In later times the responsibility for this act has been thrown on the King. Contemporaries of moderate views, and who favoured the Parliament, were of opinion however that the responsibility rather lay with those fiery and crafty men who had possessed themselves of the control of Parliament. For they thought that the King had seriously striven to compose the quarrel: that people might well have accepted his first declaration, and that the greater part of the members had been inclined to do so; but that the seeming zeal of some few for the liberties of the country had, unfortunately for England, prevented them from yielding.[498] It is difficult to suppose that the strength and depth of the opposition would any longer have permitted an adjustment. It was now fully apparent at all events that the King and the Lower House could no longer work together.
In the Privy Council the opinion was once more expressed, that Parliament should be treated with indulgence. This was the wish of the Lord Keeper Coventry: but the Treasurer recommended the strict enforcement of the prerogative, and the King sided with this view. Not only was the dissolution of Parliament pronounced, but just as Henry VIII and Elizabeth had done, Charles I proceeded to punish the members who had offended against his dignity in their speeches. He first of all decided not to call Parliament together again. He declared that he had now abundantly proved that he loved to rule by the help of Parliament; that he had been compelled against his wish by the last proceedings to desist from the attempt, and that he would not renew it until his people had learnt to know him better. He said that he should consider it presumption if any time were prescribed to him for reassembling Parliament; that Parliament ought to be summoned, held, and dissolved, solely at the discretion of the King.
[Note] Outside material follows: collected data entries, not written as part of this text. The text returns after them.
/-- **Transfer of the relaxed test along a two-way `ε`-matching of `R`-patches** (contrapositive form: if the copy
`q'` passes the `t/2`-relaxed test then the original centre `p` passes the `t`-relaxed test; `R = t + 2` covers every
test radius, `ε ≤ t/2` absorbs the margin loss, `3ε ≤ δ` keeps matched points distinct and the matchings injective). -/
theorem relaxedTest_transfer {δ : ℝ} (hδ : 0 < δ) (hsep : ∀ x ∈ Y, ∀ y ∈ Y, x ≠ y → δ ≤ dist x y)
    {ε t a R : ℝ} (ht : 0 < t) (hεt : ε ≤ t / 2) (hεδ : 3 * ε ≤ δ) (ha1 : a ≤ 1)
    (hR : R = t + 2) {p q' : EuclideanSpace ℝ (Fin 3)} (hp : p ∈ Y) (hq' : q' ∈ Y)
    (hfwd : ∀ y ∈ Y, dist y p ≤ R → ∃ y' ∈ Y, dist (y' - q') (y - p) ≤ ε)
    (hbwd : ∀ y' ∈ Y, dist y' q' ≤ R → ∃ y ∈ Y, dist (y' - q') (y - p) ≤ ε)
    (h : ({w ∈ Y | w ≠ q' ∧ dist q' w < a * (63 / 50) - t / 2}.ncard ≤ 12 ∧ 12 ≤ {w ∈ Y | w ≠ q' ∧ dist q' w ≤ a * (1 + 1 / 50) + t / 2}.ncard ∧ ∀ w ∈ Y, w ≠ q' → a * (1 - 1 / 50) - t / 2 ≤ dist q' w ∧ (dist q' w ≤ a * (1 + 1 / 50) + t / 2 ∨ a * (63 / 50) - t / 2 ≤ dist q' w))) : ({w ∈ Y | w ≠ p ∧ dist p w < a * (63 / 50) - t}.ncard ≤ 12 ∧ 12 ≤ {w ∈ Y | w ≠ p ∧ dist p w ≤ a * (1 + 1 / 50) + t}.ncard ∧ ∀ w ∈ Y, w ≠ p → a * (1 - 1 / 50) - t ≤ dist p w ∧ (dist p w ≤ a * (1 + 1 / 50) + t ∨ a * (63 / 50) - t ≤ dist p w)) := by
  have hUD : UniformlyDiscrete Y := ⟨δ, hδ, hsep⟩
  have hεδ' : ε < δ := by linarith
  choose! φ hφY hφd using hfwd
  choose! ψ hψY hψd using hbwd
  obtain ⟨h1, h2, h3⟩ := h
  have hφdist : ∀ y ∈ Y, dist y p ≤ R → |dist q' (φ y) - dist p y| ≤ ε :=
    fun y hy hyR => abs_dist_sub_dist_le (hφd y hy hyR)
  have hψdist : ∀ y' ∈ Y, dist y' q' ≤ R → |dist q' y' - dist p (ψ y')| ≤ ε :=
    fun y' hy' hyR => abs_dist_sub_dist_le (hψd y' hy' hyR)
  -- matched points stay off the centre
  have hφne : ∀ y ∈ Y, y ≠ p → dist y p ≤ R → φ y ≠ q' := by
    intro y hy hyp hyR hEq
    have hd := (abs_le.1 (hφdist y hy hyR)).1
    rw [hEq, dist_self] at hd
    have := hsep y hy p hp hyp
    rw [dist_comm] at this
    linarith
  have hψne : ∀ y' ∈ Y, y' ≠ q' → dist y' q' ≤ R → ψ y' ≠ p := by
    intro y' hy' hyq hyR hEq
    have hd := (abs_le.1 (hψdist y' hy' hyR)).2
    rw [hEq, dist_self] at hd
    have := hsep y' hy' q' hq' hyq
    rw [dist_comm] at this
    linarith
  -- the matchings are injective on the patches
  have hφinj : ∀ y₁ ∈ Y, dist y₁ p ≤ R → ∀ y₂ ∈ Y, dist y₂ p ≤ R → φ y₁ = φ y₂ → y₁ = y₂ := by
    intro y₁ hy₁ h₁R y₂ hy₂ h₂R hEq
    by_contra hne
    have hδ12 := hsep y₁ hy₁ y₂ hy₂ hne
    have : dist y₁ y₂ ≤ ε + ε :=
      calc dist y₁ y₂ = dist (y₁ - p) (y₂ - p) := (dist_sub_right y₁ y₂ p).symm
        _ ≤ dist (y₁ - p) (φ y₁ - q') + dist (φ y₁ - q') (y₂ - p) := dist_triangle _ _ _
        _ ≤ ε + ε := add_le_add (by rw [dist_comm]; exact hφd y₁ hy₁ h₁R)
            (by rw [hEq]; exact hφd y₂ hy₂ h₂R)
    linarith
  have hψinj : ∀ y₁ ∈ Y, dist y₁ q' ≤ R → ∀ y₂ ∈ Y, dist y₂ q' ≤ R → ψ y₁ = ψ y₂ → y₁ = y₂ := by
    intro y₁ hy₁ h₁R y₂ hy₂ h₂R hEq
    by_contra hne
    have hδ12 := hsep y₁ hy₁ y₂ hy₂ hne
    have : dist y₁ y₂ ≤ ε + ε :=
      calc dist y₁ y₂ = dist (y₁ - q') (y₂ - q') := (dist_sub_right y₁ y₂ q').symm
        _ ≤ dist (y₁ - q') (ψ y₁ - p) + dist (ψ y₁ - p) (y₂ - q') := dist_triangle _ _ _
        _ ≤ ε + ε := add_le_add (hψd y₁ hy₁ h₁R) (by rw [hEq, dist_comm]; exact hψd y₂ hy₂ h₂R)
    linarith
  refine ⟨?_, ?_, fun w hw hwp => ?_⟩
  · -- clause 1: the short-gap shell of `p` maps injectively (φ) into that of `q'`
    refine (Set.ncard_le_ncard_of_injOn φ (fun w hw => ?_) (fun w₁ hw₁ w₂ hw₂ hEq => ?_)
      (finite_shell' hUD q' _)).trans h1
    · obtain ⟨hwY, hwp, hwd⟩ := hw
      have hwR : dist w p ≤ R := by rw [dist_comm]; nlinarith
      refine ⟨hφY w hwY hwR, hφne w hwY hwp hwR, ?_⟩
      have := (abs_le.1 (hφdist w hwY hwR)).2
      linarith
    · exact hφinj w₁ hw₁.1 (by rw [dist_comm]; nlinarith [hw₁.2.2]) w₂ hw₂.1
        (by rw [dist_comm]; nlinarith [hw₂.2.2]) hEq
  · -- clause 2: the relaxed inner shell of `q'` maps injectively (ψ) into that of `p`
    refine h2.trans (Set.ncard_le_ncard_of_injOn ψ (fun w' hw' => ?_) (fun w₁ hw₁ w₂ hw₂ hEq => ?_)
      (finite_shell hUD p _))
    · obtain ⟨hwY, hwq, hwd⟩ := hw'
      have hwR : dist w' q' ≤ R := by rw [dist_comm]; nlinarith
      refine ⟨hψY w' hwY hwR, hψne w' hwY hwq hwR, ?_⟩
      have := (abs_le.1 (hψdist w' hwY hwR)).1
      linarith
    · exact hψinj w₁ hw₁.1 (by rw [dist_comm]; nlinarith [hw₁.2.2]) w₂ hw₂.1
        (by rw [dist_comm]; nlinarith [hw₂.2.2]) hEq
  · -- clauses 3/4: window and gap transfer pointwise (far points are trivially beyond every radius)
    by_cases hwR : dist w p ≤ R
    · have hφw := h3 (φ w) (hφY w hw hwR) (hφne w hw hwp hwR)
      have hd := abs_le.1 (hφdist w hw hwR)
      refine ⟨by linarith [hφw.1, hd.1, hd.2], ?_⟩
      rcases hφw.2 with hh | hh
      · left; linarith [hd.1, hd.2]
      · right; linarith [hd.1, hd.2]
    · push Not at hwR
      rw [dist_comm] at hwR
      exact ⟨by nlinarith, Or.inr (by nlinarith)⟩

/-- **Recurrence transfer** (the line's second stub, internal form): finitely many margin-`t` witnesses and two-way
uniform recurrence (patch radius `t + 2`, precision `min (t/2) (δ/3)`) put a margin-`t/2` violator within a uniform
distance `L` of every site, for every scale of the window. [folklore] -/
theorem recurrenceTransfer (hUD : UniformlyDiscrete Y)
    (hrec : ∀ R ε : ℝ, 0 < ε → ∃ L : ℝ, ∀ p ∈ Y, ∀ q ∈ Y, ∃ q' ∈ Y, dist q' q ≤ L ∧
      (∀ y ∈ Y, dist y p ≤ R → ∃ y' ∈ Y, dist (y' - q') (y - p) ≤ ε) ∧
      (∀ y' ∈ Y, dist y' q' ≤ R → ∃ y ∈ Y, dist (y' - q') (y - p) ≤ ε))
    {t : ℝ} (ht : 0 < t) (S : Finset (EuclideanSpace ℝ (Fin 3))) (hS : (↑S : Set (EuclideanSpace ℝ (Fin 3))) ⊆ Y)
    (hall : ∀ a : ℝ, 47 / 50 ≤ a → a ≤ 1 → ∃ y ∈ S, ¬ ({w ∈ Y | w ≠ y ∧ dist y w < a * (63 / 50) - t}.ncard ≤ 12 ∧ 12 ≤ {w ∈ Y | w ≠ y ∧ dist y w ≤ a * (1 + 1 / 50) + t}.ncard ∧ ∀ w ∈ Y, w ≠ y → a * (1 - 1 / 50) - t ≤ dist y w ∧ (dist y w ≤ a * (1 + 1 / 50) + t ∨ a * (63 / 50) - t ≤ dist y w))) :
    ∃ L : ℝ, ∀ q ∈ Y, ∀ a : ℝ, 47 / 50 ≤ a → a ≤ 1 → ∃ y ∈ Y, dist y q ≤ L ∧ ¬ ({w ∈ Y | w ≠ y ∧ dist y w < a * (63 / 50) - t / 2}.ncard ≤ 12 ∧ 12 ≤ {w ∈ Y | w ≠ y ∧ dist y w ≤ a * (1 + 1 / 50) + t / 2}.ncard ∧ ∀ w ∈ Y, w ≠ y → a * (1 - 1 / 50) - t / 2 ≤ dist y w ∧ (dist y w ≤ a * (1 + 1 / 50) + t / 2 ∨ a * (63 / 50) - t / 2 ≤ dist y w)) := by
  obtain ⟨δ, hδ, hsep⟩ := id hUD
  obtain ⟨L, hL⟩ := hrec (t + 2) (min (t / 2) (δ / 3)) (lt_min (by linarith) (by linarith))
  refine ⟨L, fun q hq a ha1 ha2 => ?_⟩
  obtain ⟨y₀, hy₀S, hy₀⟩ := hall a ha1 ha2
  have hy₀Y : y₀ ∈ Y := hS (Finset.mem_coe.2 hy₀S)
  obtain ⟨q', hq'Y, hq'q, hfwd, hbwd⟩ := hL y₀ hy₀Y q hq
  exact ⟨q', hq'Y, hq'q, fun h => hy₀ (relaxedTest_transfer hδ hsep ht (min_le_left _ _)
    (by linarith [min_le_right (t / 2) (δ / 3)]) ha2 rfl hy₀Y hq'Y hfwd hbwd h)⟩

/-! ## The registered stubs and the items, BY NAME -/

/-- Registered stub 1 of `Cruxes/FragileDefectLimitWindows/Lines/birth.lean` (scale compactness), verbatim signature. -/
theorem stub_scaleCompactness :
    ∀ Y : Set (EuclideanSpace ℝ (Fin 3)), Literature.MathematicalPhysics.StatisticalMechanics.UniformlyDiscrete Y → (¬ (∃ a : ℝ, 47 / 50 ≤ a ∧ a ≤ 1 ∧ ∀ y ∈ Y, ({w ∈ Y | w ≠ y ∧ dist y w ≤ a * (1 + 1 / 50)}.ncard = 12 ∧ ∀ w ∈ Y, w ≠ y → a * (1 - 1 / 50) ≤ dist y w ∧ (dist y w ≤ a * (1 + 1 / 50) ∨ a * (63 / 50) ≤ dist y w)))) → ∃ t : ℝ, 0 < t ∧ ∃ S : Finset (EuclideanSpace ℝ (Fin 3)), (↑S : Set (EuclideanSpace ℝ (Fin 3))) ⊆ Y ∧ ∀ a : ℝ, 47 / 50 ≤ a → a ≤ 1 → ∃ y ∈ S, ¬ ({w ∈ Y | w ≠ y ∧ dist y w < a * (63 / 50) - t}.ncard ≤ 12 ∧ 12 ≤ {w ∈ Y | w ≠ y ∧ dist y w ≤ a * (1 + 1 / 50) + t}.ncard ∧ ∀ w ∈ Y, w ≠ y → a * (1 - 1 / 50) - t ≤ dist y w ∧ (dist y w ≤ a * (1 + 1 / 50) + t ∨ a * (63 / 50) - t ≤ dist y w)) := by
  intro Y hUD hnc
  exact scaleCompactness hUD hnc

/-- Registered stub 2 of `Cruxes/FragileDefectLimitWindows/Lines/birth.lean` (recurrence transfer), verbatim signature. -/
theorem stub_recurrenceTransfer :
    ∀ Y : Set (EuclideanSpace ℝ (Fin 3)), Literature.MathematicalPhysics.StatisticalMechanics.UniformlyDiscrete Y → (∀ R ε : ℝ, 0 < ε → ∃ L : ℝ, ∀ p ∈ Y, ∀ q ∈ Y, ∃ q' ∈ Y, dist q' q ≤ L ∧ (∀ y ∈ Y, dist y p ≤ R → ∃ y' ∈ Y, dist (y' - q') (y - p) ≤ ε) ∧ (∀ y' ∈ Y, dist y' q' ≤ R → ∃ y ∈ Y, dist (y' - q') (y - p) ≤ ε)) → ∀ t : ℝ, 0 < t → ∀ S : Finset (EuclideanSpace ℝ (Fin 3)), (↑S : Set (EuclideanSpace ℝ (Fin 3))) ⊆ Y → (∀ a : ℝ, 47 / 50 ≤ a → a ≤ 1 → ∃ y ∈ S, ¬ ({w ∈ Y | w ≠ y ∧ dist y w < a * (63 / 50) - t}.ncard ≤ 12 ∧ 12 ≤ {w ∈ Y | w ≠ y ∧ dist y w ≤ a * (1 + 1 / 50) + t}.ncard ∧ ∀ w ∈ Y, w ≠ y → a * (1 - 1 / 50) - t ≤ dist y w ∧ (dist y w ≤ a * (1 + 1 / 50) + t ∨ a * (63 / 50) - t ≤ dist y w))) → ∃ L : ℝ, ∀ q ∈ Y, ∀ a : ℝ, 47 / 50 ≤ a → a ≤ 1 → ∃ y ∈ Y, dist y q ≤ L ∧ ¬ ({w ∈ Y | w ≠ y ∧ dist y w < a * (63 / 50) - t / 2}.ncard ≤ 12 ∧ 12 ≤ {w ∈ Y | w ≠ y ∧ dist y w ≤ a * (1 + 1 / 50) + t / 2}.ncard ∧ ∀ w ∈ Y, w ≠ y → a * (1 - 1 / 50) - t / 2 ≤ dist y w ∧ (dist y w ≤ a * (1 + 1 / 50) + t / 2 ∨ a * (63 / 50) - t / 2 ≤ dist y w)) := by
  intro Y hUD hrec t ht S hS hall
  exact recurrenceTransfer hUD hrec ht S hS hall

/-- Item `RecurrenceDividend` (stmt-AtomisticToContinuum-31267), BY NAME. -/
theorem recurrenceDividend :
    Summit.AtomisticToContinuum.Crystallization.Theses.OverbindingBudget.RecurrenceDividend := by
  intro Y hUD hrec hgap
  obtain ⟨t, ht, S, hS, hall⟩ := stub_scaleCompactness Y hUD hgap
  obtain ⟨L, hL⟩ := stub_recurrenceTransfer Y hUD hrec t ht S hS hall
  exact ⟨L, t / 2, by positivity, hL⟩

/-- Item `FragileDefectLimitWindows` (stmt-AtomisticToContinuum-31279), BY NAME: its world (¬ROBUST under THIN's
hypotheses) is empty by the dividend. -/
theorem fragileDefectLimitWindows :
    Summit.AtomisticToContinuum.Crystallization.Theses.OverbindingBudget.FragileDefectLimitWindows := by
  intro e hT hlb x hx Y h0 hrec hlim hUD hμ hgap hsolid haper hup hlow hacc htwo hthin hfrag
  exact absurd (recurrenceDividend Y hUD hrec hgap) hfrag

/-- The split glue `ThinTailDefectLimitWindowsGlue` (stmt-AtomisticToContinuum-31281), BY NAME: excluded middle on
ROBUST(Y). -/
theorem thinTailDefectLimitWindowsGlue :
    Summit.AtomisticToContinuum.Crystallization.Theses.OverbindingBudget.ThinTailDefectLimitWindowsGlue := by
  intro hfrag hrob e hT hlb x hx Y h0 hrec hlim hUD hμ hgap hsolid haper hup hlow hacc htwo hthin
  by_cases hR : (∃ L t : ℝ, 0 < t ∧ ∀ q ∈ Y, ∀ a : ℝ, 47 / 50 ≤ a → a ≤ 1 → ∃ y ∈ Y, dist y q ≤ L ∧ ¬ ({w ∈ Y | w ≠ y ∧ dist y w < a * (63 / 50) - t}.ncard ≤ 12 ∧ 12 ≤ {w ∈ Y | w ≠ y ∧ dist y w ≤ a * (1 + 1 / 50) + t}.ncard ∧ ∀ w ∈ Y, w ≠ y → a * (1 - 1 / 50) - t ≤ dist y w ∧ (dist y w ≤ a * (1 + 1 / 50) + t ∨ a * (63 / 50) - t ≤ dist y w)))
  · exact hrob e hT hlb x hx Y h0 hrec hlim hUD hμ hgap hsolid haper hup hlow hacc htwo hthin hR
  · exact hfrag e hT hlb x hx Y h0 hrec hlim hUD hμ hgap hsolid haper hup hlow hacc htwo hthin hR

end Summit.AtomisticToContinuum.Crystallization.Theorems.OverbindingBudgetRecurrenceDividend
The great advantage of Parliament in this conflict consisted in its ability to appeal to legal precedents of past centuries in its favour. What had once rendered the continuance of the ascendancy of Parliament impossible, the danger into which it had plunged the common interests of the kingdom, was now forgotten. The laws of those times had not been repealed, but had only been modified and curtailed in its own favour by the sovereign power, which had grown strong since that time. Every position, new or unusual at the moment, which Parliament maintained was, if not laid down in former ordinances, yet at all events so logically inferred from them, that it appeared customary and in accordance with primitive law. If on the contrary Charles I maintained the prerogative which his father had exercised, and which Queen Elizabeth and the House of Tudor in general had possessed, he was placed in the awkward position of appearing to act without the countenance of the laws. He now resolved to govern, at least for a time, without the aid of Parliament. Many of his ancestors had done exactly the same; but since their time attachment to parliamentary government had become part of the national feeling. It now appeared not only to represent fully the liberties, but also especially the most popular religious tendencies of the country.
Whether under these circumstances the King would have succeeded in giving effect to his ideas, even if more peaceful times had ensued, was from the beginning extremely doubtful.[499]